5. Depositing infrastructure

The dictionary editor is a web-based application that allows lexicographers to work in groups. The data is stored on a server of CLARIN Centre Vienna. Being part of an official infrastructure, long-term availability will be vouchsafed. In addition, the owners of the lexicographical data can draw copies of their dictionaries at any time of the compilation process.

6. Publishing framework

The publishing infrastructure builds on corpus_shell, a service-oriented architecture and a distributed and heterogeneous virtual landscape. The core functionality of this modular framework is to expose well-defined interfaces based on acknowledged standards. The principle idea behind the architecture is to decouple the modules serving data from the user-interface components. One of the nice features of the system is that you can build new interfaces via XSLT styles almost on the fly.

7. Status and outlook

The conversion and import of the data has already been undertaken. Dagaare – English – Cantonese Dictionary is already available online. However, the working group is still improving the web-interface, a stable URL will be assigned by the end of 2015.

The Dagaare – English – Cantonese Dictionary is about to be improved from a content as well as collaboration / social infrastructure point of view:

(1) Audio files are to be added to support – mainly – the representation of the tone languages Dagaare and Cantonese. Doing so, we enlarge the network of people participating into the project for both,

(a) free and open Wikimedia audio tools as well as

(b) high performance audio tools e.g. supported by Forschungszentrum Telekommunikation Wien (FTW http://www.ftw.at/) or Phonogrammarchiv at the AAS http://www.phonogrammarchiv.at/,

(2) The dictionary will be fully embedded into the lexicographical research infrastructure of ACDH as well as the research of the Institut für Afrikawissenschaften at the University of Vienna. This implies both,

(a) experimental development of the dictionary content applying methods of other disciplines e.g. Natural Language Processing and Semantic Technologies for interlinking with other dictionaries, semi-automatic translation into other languages starting with German, connecting with cultural content etc., e.g. interlinking with cultural resources like songs; (b) embedding it into a research framework for African Diaspora studies.
In doing so, the representatives of both institutes open towards collaboration of global communities of several disciplines that are until now not in touch.

Appendix A

Bibliographie

Bodomo, Adams (2004): Dagaare – Cantonese – English Dictionary for Lexicographical Field Research Training (= Afrikawissenschaftliche Lehrbücher 14).
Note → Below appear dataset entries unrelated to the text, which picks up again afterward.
/-! ### The covering: escaping all primes `p ≤ y` forces `m ≡ ⌊P/2⌋ (mod P)` -/

/-- If `2|m| + 1 < P = ∏_{p ≤ y} p` then some prime `p ≤ y` has `m ≢ ⌊P/2⌋ (mod p)`: otherwise
`P ∣ m − ⌊P/2⌋`, impossible for `|m| < (P − 1)/2`. [folklore] -/
theorem exists_prime_not_dvd_sub (y : ℕ) (m : ℤ) (hm : 2 * |m| + 1 < (primorial y : ℤ)) :
    ∃ p ∈ Nat.primesLE y, ¬ (p : ℤ) ∣ m - ((primorial y / 2 : ℕ) : ℤ) := by
  by_contra hcon
  push Not at hcon
  set P : ℕ := primorial y with hP
  set r : ℕ := P / 2 with hr
  have hcop : ((Nat.primesLE y : Finset ℕ) : Set ℕ).Pairwise
      (Function.onFun IsCoprime fun p : ℕ => (p : ℤ)) := by
    intro a ha b hb hab
    exact Nat.isCoprime_iff_coprime.mpr ((Nat.coprime_primes (Nat.prime_of_mem_primesLE ha)
      (Nat.prime_of_mem_primesLE hb)).mpr hab)
  have hdvd : (P : ℤ) ∣ m - r := by
    have := Finset.prod_dvd_of_coprime hcop hcon
    rwa [← Nat.cast_prod, ← primorial_eq_prod_primesLE] at this
  obtain ⟨k, hk⟩ := hdvd
  have hr2 : 2 * (r : ℤ) ≤ P ∧ (P : ℤ) ≤ 2 * r + 1 := by
    constructor <;> [skip; skip] <;> (rw [hr]; omega)
  have habs1 : m ≤ |m| := le_abs_self m
  have habs2 : -m ≤ |m| := neg_le_abs m
  rcases lt_trichotomy k 0 with hk0 | rfl | hk0
  · have hk1 : k ≤ -1 := by omega
    have hP0 : (0 : ℤ) ≤ P := by positivity
    have : (P : ℤ) * k ≤ (P : ℤ) * (-1) := mul_le_mul_of_nonneg_left hk1 hP0
    nlinarith
  · simp only [mul_zero, sub_eq_zero] at hk
    rw [hk, Nat.abs_cast] at hm
    linarith [hr2.2]
  · have hk1 : 1 ≤ k := by omega
    have hP0 : (0 : ℤ) ≤ P := by positivity
    have : (P : ℤ) * 1 ≤ (P : ℤ) * k := mul_le_mul_of_nonneg_left hk1 hP0
    nlinarith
Köln: Köppe.
Bodomo, Adams / Mora, Manolete (2007): “Documenting Spoken and Sung Texts of the Dagaaba of West Afrika”, in: Empirical Musicology Review 2, 3: 81-102.
Budin, Gerhard / Majewski, Stefan / Moerth, Karlheinz (2012): “Creating Lexical Resources in TEI P5”, in: Journal of the Text Encoding Initiative 3 https://jtei.revues.org/522 [letzter Zugriff 08. Februar 2016].
Budin, Gerhard / Moerth, Karlheinz (2011): “Hooking up to the corpus: the Viennese Lexicographic Editor’s corpus interface”,in: Kosem, Iztok / Kosem, Karmen (eds.): Electronic lexicography in the 21st century. New applications for new users. Proceedings of eLex 2011 conference. Bled, Slovenia: Trojina, Institute for Applied Slovene Studies 52-59.
Budin, Gerhard / Moerth, Karlheinz / Durco, Matej (2013): “European Lexicography Infrastructure Components”, in: Kosem, Iztok / Kallas, Jelena / Gantar, Polona / Krek, Simon / Langemets, Margit / Tuulik, Maria (eds.): Electronic lexicography in the 21st century: thinking outside the paper. Proceedings of the eLex 2013 conference, 17-19 October 2013. Tallin, Estonia: Trojina, Institute for Applied Slovene Studies / Eesti Keele Instituut 76-92.
Declerck, Thierry / Lendvai, Pirsoka / Moerth, Karlheinz (2013): “Collaborative Tools: From Wiktionary to LMF, for Synchronic and Diachronic Language Data”, in: Francopoulo, Gil (ed.): LMF. Lexical Markup Framework. London / Hoboken: John Wiley & Sons 175-186.
Declerck, Thierry / Moerth, Karlheinz / Wandl-Vogt, Eveline (2014): “A SKOS-based Schema for TEI encoded Dictionaries at ICLTT”, in: LREC 2014, Ninth International Conference on Language Resources and Evaluation. Reykjavik, Iceland: European Language Resources Association 414-417.